(Stored data entries)
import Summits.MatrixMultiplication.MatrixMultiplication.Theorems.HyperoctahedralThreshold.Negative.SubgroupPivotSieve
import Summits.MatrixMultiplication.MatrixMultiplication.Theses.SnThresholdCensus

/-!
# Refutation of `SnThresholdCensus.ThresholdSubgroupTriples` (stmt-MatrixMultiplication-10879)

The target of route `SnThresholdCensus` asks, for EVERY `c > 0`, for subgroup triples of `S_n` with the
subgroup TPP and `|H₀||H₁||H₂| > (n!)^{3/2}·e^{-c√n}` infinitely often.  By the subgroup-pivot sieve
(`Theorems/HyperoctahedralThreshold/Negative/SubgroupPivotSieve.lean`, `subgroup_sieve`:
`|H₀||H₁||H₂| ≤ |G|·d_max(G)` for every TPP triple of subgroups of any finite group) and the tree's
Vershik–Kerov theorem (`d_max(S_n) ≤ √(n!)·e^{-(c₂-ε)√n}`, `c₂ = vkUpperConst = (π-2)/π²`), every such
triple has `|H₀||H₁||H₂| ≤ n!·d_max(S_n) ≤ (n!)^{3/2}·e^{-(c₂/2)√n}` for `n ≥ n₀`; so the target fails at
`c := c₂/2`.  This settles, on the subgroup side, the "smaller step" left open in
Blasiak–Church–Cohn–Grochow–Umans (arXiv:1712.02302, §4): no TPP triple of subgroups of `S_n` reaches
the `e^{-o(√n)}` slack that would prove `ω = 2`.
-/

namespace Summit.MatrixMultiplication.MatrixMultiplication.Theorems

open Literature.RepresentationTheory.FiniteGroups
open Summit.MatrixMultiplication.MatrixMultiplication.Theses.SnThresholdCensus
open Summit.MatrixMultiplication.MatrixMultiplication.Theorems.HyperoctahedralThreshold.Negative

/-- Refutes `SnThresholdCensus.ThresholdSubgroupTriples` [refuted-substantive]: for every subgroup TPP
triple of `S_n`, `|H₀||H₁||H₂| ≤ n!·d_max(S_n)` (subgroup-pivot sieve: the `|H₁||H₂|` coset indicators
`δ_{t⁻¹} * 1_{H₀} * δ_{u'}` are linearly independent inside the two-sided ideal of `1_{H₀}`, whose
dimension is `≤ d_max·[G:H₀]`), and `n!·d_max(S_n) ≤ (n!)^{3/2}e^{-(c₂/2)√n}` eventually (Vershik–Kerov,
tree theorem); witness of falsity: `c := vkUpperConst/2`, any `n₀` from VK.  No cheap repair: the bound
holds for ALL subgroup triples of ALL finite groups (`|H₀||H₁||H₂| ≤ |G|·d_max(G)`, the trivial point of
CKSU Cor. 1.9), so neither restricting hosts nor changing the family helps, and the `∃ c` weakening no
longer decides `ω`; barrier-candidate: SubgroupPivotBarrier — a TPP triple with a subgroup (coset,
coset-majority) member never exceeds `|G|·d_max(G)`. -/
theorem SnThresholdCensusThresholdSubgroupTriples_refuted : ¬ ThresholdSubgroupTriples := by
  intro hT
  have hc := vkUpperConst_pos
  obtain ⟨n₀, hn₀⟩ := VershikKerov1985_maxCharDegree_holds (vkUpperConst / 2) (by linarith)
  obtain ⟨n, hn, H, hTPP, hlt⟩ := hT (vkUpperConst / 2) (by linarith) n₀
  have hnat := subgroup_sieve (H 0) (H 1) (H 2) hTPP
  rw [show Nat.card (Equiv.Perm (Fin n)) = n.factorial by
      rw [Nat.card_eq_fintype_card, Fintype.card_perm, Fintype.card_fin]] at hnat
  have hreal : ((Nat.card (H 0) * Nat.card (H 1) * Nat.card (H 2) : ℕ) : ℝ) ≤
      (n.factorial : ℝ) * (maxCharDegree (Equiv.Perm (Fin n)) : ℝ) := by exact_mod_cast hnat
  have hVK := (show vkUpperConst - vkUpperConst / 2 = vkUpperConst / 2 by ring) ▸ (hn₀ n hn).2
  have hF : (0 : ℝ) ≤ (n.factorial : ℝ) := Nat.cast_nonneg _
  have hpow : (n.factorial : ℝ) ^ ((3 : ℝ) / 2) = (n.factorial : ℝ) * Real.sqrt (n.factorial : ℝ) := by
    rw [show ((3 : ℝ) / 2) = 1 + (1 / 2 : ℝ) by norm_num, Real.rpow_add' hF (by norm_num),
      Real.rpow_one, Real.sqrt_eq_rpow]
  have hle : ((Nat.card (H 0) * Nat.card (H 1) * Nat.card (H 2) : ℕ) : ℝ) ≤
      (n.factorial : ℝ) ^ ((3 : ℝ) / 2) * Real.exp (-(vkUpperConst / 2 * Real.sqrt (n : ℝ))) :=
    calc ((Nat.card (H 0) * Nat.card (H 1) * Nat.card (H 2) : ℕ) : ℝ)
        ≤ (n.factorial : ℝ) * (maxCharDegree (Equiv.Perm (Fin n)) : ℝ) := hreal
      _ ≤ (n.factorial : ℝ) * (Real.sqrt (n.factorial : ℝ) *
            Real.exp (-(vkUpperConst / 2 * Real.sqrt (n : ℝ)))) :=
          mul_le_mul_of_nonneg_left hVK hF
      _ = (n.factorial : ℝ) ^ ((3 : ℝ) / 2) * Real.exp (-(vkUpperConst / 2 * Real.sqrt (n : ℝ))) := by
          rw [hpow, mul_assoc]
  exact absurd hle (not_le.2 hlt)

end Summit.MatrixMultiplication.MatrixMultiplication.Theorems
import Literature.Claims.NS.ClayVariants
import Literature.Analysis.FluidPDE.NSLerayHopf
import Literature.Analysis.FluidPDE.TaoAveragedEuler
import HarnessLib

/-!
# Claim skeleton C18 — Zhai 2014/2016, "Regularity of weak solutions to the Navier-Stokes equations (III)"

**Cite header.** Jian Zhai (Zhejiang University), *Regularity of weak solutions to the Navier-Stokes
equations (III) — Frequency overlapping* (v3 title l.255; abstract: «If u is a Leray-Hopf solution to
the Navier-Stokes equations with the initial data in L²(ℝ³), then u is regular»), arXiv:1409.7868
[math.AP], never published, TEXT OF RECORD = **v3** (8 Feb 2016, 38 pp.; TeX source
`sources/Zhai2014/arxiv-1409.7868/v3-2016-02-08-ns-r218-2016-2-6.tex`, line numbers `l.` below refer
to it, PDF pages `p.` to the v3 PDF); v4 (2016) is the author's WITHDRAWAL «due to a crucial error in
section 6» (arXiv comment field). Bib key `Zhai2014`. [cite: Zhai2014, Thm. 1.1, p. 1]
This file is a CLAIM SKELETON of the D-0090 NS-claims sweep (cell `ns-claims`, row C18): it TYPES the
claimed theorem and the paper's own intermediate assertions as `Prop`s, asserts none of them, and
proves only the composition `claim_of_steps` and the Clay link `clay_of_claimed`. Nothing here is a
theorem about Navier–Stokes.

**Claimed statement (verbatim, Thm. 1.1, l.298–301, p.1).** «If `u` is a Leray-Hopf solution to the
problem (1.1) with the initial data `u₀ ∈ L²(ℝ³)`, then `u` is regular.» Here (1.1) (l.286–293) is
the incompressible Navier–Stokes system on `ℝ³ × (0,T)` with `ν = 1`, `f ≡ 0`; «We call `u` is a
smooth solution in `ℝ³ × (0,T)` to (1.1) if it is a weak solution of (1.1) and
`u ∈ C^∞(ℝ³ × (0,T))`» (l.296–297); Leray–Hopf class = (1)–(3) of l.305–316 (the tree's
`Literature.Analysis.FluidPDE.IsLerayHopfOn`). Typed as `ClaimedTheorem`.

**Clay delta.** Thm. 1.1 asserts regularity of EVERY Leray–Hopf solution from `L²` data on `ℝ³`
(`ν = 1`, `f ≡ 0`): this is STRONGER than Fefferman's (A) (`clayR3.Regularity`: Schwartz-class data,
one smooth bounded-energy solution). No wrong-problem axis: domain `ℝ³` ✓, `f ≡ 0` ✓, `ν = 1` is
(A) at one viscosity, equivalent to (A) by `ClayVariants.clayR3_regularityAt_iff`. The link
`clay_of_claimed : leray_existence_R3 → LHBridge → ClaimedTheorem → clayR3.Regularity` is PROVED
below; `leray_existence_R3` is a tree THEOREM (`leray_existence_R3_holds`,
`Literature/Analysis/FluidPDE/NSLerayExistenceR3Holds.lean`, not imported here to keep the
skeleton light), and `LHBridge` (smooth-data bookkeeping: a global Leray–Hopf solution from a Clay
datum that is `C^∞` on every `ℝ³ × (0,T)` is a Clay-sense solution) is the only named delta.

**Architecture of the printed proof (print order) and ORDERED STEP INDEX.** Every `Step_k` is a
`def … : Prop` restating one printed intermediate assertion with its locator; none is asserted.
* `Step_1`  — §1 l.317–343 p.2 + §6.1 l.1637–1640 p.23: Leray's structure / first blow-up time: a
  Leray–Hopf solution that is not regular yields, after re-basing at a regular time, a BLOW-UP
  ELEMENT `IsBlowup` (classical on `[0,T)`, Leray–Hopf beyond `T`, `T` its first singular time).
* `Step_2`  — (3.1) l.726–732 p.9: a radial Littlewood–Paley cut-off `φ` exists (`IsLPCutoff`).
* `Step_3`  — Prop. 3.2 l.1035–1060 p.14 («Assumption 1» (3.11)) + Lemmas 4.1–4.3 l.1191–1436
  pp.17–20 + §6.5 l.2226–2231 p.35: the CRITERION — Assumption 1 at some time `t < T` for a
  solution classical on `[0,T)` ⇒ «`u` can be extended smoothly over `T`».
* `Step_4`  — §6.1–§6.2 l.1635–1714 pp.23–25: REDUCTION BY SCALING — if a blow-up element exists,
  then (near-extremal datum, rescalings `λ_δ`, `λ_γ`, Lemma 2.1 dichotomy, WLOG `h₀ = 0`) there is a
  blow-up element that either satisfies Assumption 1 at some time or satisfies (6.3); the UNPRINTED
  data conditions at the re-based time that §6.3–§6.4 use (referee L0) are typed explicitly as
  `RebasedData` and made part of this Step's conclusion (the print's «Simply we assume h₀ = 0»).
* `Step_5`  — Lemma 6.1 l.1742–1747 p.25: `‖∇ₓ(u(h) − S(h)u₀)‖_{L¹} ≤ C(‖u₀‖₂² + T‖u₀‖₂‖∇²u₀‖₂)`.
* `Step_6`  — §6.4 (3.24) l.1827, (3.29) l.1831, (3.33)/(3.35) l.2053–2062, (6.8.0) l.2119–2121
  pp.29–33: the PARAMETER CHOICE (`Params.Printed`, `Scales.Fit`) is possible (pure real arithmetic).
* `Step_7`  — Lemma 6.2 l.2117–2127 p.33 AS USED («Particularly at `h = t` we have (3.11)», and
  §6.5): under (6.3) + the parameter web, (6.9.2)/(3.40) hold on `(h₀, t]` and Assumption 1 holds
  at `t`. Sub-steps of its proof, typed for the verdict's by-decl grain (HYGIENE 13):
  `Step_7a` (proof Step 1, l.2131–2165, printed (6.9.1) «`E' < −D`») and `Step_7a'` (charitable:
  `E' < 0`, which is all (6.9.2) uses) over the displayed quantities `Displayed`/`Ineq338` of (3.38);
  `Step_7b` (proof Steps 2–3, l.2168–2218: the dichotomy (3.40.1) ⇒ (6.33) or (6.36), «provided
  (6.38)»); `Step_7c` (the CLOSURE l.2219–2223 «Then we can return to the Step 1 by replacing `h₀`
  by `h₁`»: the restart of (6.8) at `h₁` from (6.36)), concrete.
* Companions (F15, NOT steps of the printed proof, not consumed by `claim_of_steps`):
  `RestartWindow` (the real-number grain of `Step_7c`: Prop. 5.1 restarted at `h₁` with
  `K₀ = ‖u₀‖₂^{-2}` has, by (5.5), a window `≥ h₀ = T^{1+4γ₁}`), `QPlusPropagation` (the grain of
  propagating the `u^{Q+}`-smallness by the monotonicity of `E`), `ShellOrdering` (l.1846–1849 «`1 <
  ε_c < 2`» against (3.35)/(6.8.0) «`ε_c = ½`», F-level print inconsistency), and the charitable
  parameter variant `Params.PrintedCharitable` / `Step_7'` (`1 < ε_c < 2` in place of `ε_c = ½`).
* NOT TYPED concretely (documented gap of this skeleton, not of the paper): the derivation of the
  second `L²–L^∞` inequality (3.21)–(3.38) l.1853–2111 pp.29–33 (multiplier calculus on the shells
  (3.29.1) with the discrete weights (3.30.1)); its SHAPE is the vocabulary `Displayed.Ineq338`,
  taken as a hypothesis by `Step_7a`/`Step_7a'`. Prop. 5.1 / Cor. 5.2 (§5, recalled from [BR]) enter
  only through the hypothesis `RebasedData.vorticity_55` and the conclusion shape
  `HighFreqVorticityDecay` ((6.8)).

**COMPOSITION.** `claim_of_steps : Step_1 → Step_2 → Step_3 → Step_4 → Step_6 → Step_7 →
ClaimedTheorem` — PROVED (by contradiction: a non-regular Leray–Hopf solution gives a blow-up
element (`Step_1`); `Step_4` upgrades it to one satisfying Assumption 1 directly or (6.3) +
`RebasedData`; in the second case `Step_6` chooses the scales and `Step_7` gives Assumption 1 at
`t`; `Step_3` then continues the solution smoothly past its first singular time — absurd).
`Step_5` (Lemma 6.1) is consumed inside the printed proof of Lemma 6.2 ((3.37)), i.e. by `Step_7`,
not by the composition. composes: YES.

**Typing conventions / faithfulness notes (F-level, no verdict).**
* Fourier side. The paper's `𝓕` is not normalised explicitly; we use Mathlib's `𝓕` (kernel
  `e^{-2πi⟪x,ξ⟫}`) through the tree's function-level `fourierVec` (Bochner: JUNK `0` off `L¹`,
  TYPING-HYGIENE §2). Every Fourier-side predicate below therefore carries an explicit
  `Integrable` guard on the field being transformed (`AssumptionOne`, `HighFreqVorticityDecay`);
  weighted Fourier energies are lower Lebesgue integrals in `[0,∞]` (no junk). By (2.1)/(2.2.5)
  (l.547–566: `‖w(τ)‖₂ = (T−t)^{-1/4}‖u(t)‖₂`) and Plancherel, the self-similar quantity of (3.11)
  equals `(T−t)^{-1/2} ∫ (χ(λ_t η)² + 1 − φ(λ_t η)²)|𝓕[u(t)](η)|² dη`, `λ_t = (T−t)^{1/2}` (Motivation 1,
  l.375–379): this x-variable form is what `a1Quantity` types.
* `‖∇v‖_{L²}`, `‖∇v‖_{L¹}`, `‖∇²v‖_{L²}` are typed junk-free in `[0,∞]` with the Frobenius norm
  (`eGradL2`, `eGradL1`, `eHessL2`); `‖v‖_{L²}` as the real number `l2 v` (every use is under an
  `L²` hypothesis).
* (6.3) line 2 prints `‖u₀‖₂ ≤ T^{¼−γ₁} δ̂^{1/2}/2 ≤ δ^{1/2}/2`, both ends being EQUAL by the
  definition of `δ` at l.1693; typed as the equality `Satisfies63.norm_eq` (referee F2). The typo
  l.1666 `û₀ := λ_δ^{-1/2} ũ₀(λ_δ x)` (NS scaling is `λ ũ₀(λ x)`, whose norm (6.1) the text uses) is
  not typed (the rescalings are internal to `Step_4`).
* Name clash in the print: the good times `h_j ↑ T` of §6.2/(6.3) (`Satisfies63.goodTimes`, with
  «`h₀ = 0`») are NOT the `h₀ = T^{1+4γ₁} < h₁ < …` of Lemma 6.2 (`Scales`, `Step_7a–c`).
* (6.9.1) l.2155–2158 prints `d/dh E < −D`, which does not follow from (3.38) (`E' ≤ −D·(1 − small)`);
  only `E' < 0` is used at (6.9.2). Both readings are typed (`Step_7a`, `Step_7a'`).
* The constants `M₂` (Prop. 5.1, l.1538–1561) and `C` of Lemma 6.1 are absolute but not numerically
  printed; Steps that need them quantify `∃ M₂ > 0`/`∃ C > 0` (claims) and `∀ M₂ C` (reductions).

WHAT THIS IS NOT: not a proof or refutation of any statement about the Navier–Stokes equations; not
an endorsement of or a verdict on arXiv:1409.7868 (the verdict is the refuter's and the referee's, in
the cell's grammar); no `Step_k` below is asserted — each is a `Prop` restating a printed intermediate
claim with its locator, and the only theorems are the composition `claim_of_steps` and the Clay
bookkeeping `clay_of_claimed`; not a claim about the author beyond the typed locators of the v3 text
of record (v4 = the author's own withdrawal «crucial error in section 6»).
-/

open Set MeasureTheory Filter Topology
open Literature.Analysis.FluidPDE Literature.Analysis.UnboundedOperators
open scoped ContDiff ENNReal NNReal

▶ Your goal:
When the line with "Lemma 6.2 l.2117–2127" is reached in the data above, begin copying, and stop after the line with "time — absurd)."; copy each line exactly, both ends included.

▶ Solution below:
* `Step_7`  — Lemma 6.2 l.2117–2127 p.33 AS USED («Particularly at `h = t` we have (3.11)», and
  §6.5): under (6.3) + the parameter web, (6.9.2)/(3.40) hold on `(h₀, t]` and Assumption 1 holds
  at `t`. Sub-steps of its proof, typed for the verdict's by-decl grain (HYGIENE 13):
  `Step_7a` (proof Step 1, l.2131–2165, printed (6.9.1) «`E' < −D`») and `Step_7a'` (charitable:
  `E' < 0`, which is all (6.9.2) uses) over the displayed quantities `Displayed`/`Ineq338` of (3.38);
  `Step_7b` (proof Steps 2–3, l.2168–2218: the dichotomy (3.40.1) ⇒ (6.33) or (6.36), «provided
  (6.38)»); `Step_7c` (the CLOSURE l.2219–2223 «Then we can return to the Step 1 by replacing `h₀`
  by `h₁`»: the restart of (6.8) at `h₁` from (6.36)), concrete.
* Companions (F15, NOT steps of the printed proof, not consumed by `claim_of_steps`):
  `RestartWindow` (the real-number grain of `Step_7c`: Prop. 5.1 restarted at `h₁` with
  `K₀ = ‖u₀‖₂^{-2}` has, by (5.5), a window `≥ h₀ = T^{1+4γ₁}`), `QPlusPropagation` (the grain of
  propagating the `u^{Q+}`-smallness by the monotonicity of `E`), `ShellOrdering` (l.1846–1849 «`1 <
  ε_c < 2`» against (3.35)/(6.8.0) «`ε_c = ½`», F-level print inconsistency), and the charitable
  parameter variant `Params.PrintedCharitable` / `Step_7'` (`1 < ε_c < 2` in place of `ε_c = ½`).
* NOT TYPED concretely (documented gap of this skeleton, not of the paper): the derivation of the
  second `L²–L^∞` inequality (3.21)–(3.38) l.1853–2111 pp.29–33 (multiplier calculus on the shells
  (3.29.1) with the discrete weights (3.30.1)); its SHAPE is the vocabulary `Displayed.Ineq338`,
  taken as a hypothesis by `Step_7a`/`Step_7a'`. Prop. 5.1 / Cor. 5.2 (§5, recalled from [BR]) enter
  only through the hypothesis `RebasedData.vorticity_55` and the conclusion shape
  `HighFreqVorticityDecay` ((6.8)).

**COMPOSITION.** `claim_of_steps : Step_1 → Step_2 → Step_3 → Step_4 → Step_6 → Step_7 →
ClaimedTheorem` — PROVED (by contradiction: a non-regular Leray–Hopf solution gives a blow-up
element (`Step_1`); `Step_4` upgrades it to one satisfying Assumption 1 directly or (6.3) +
`RebasedData`; in the second case `Step_6` chooses the scales and `Step_7` gives Assumption 1 at
`t`; `Step_3` then continues the solution smoothly past its first singular time — absurd).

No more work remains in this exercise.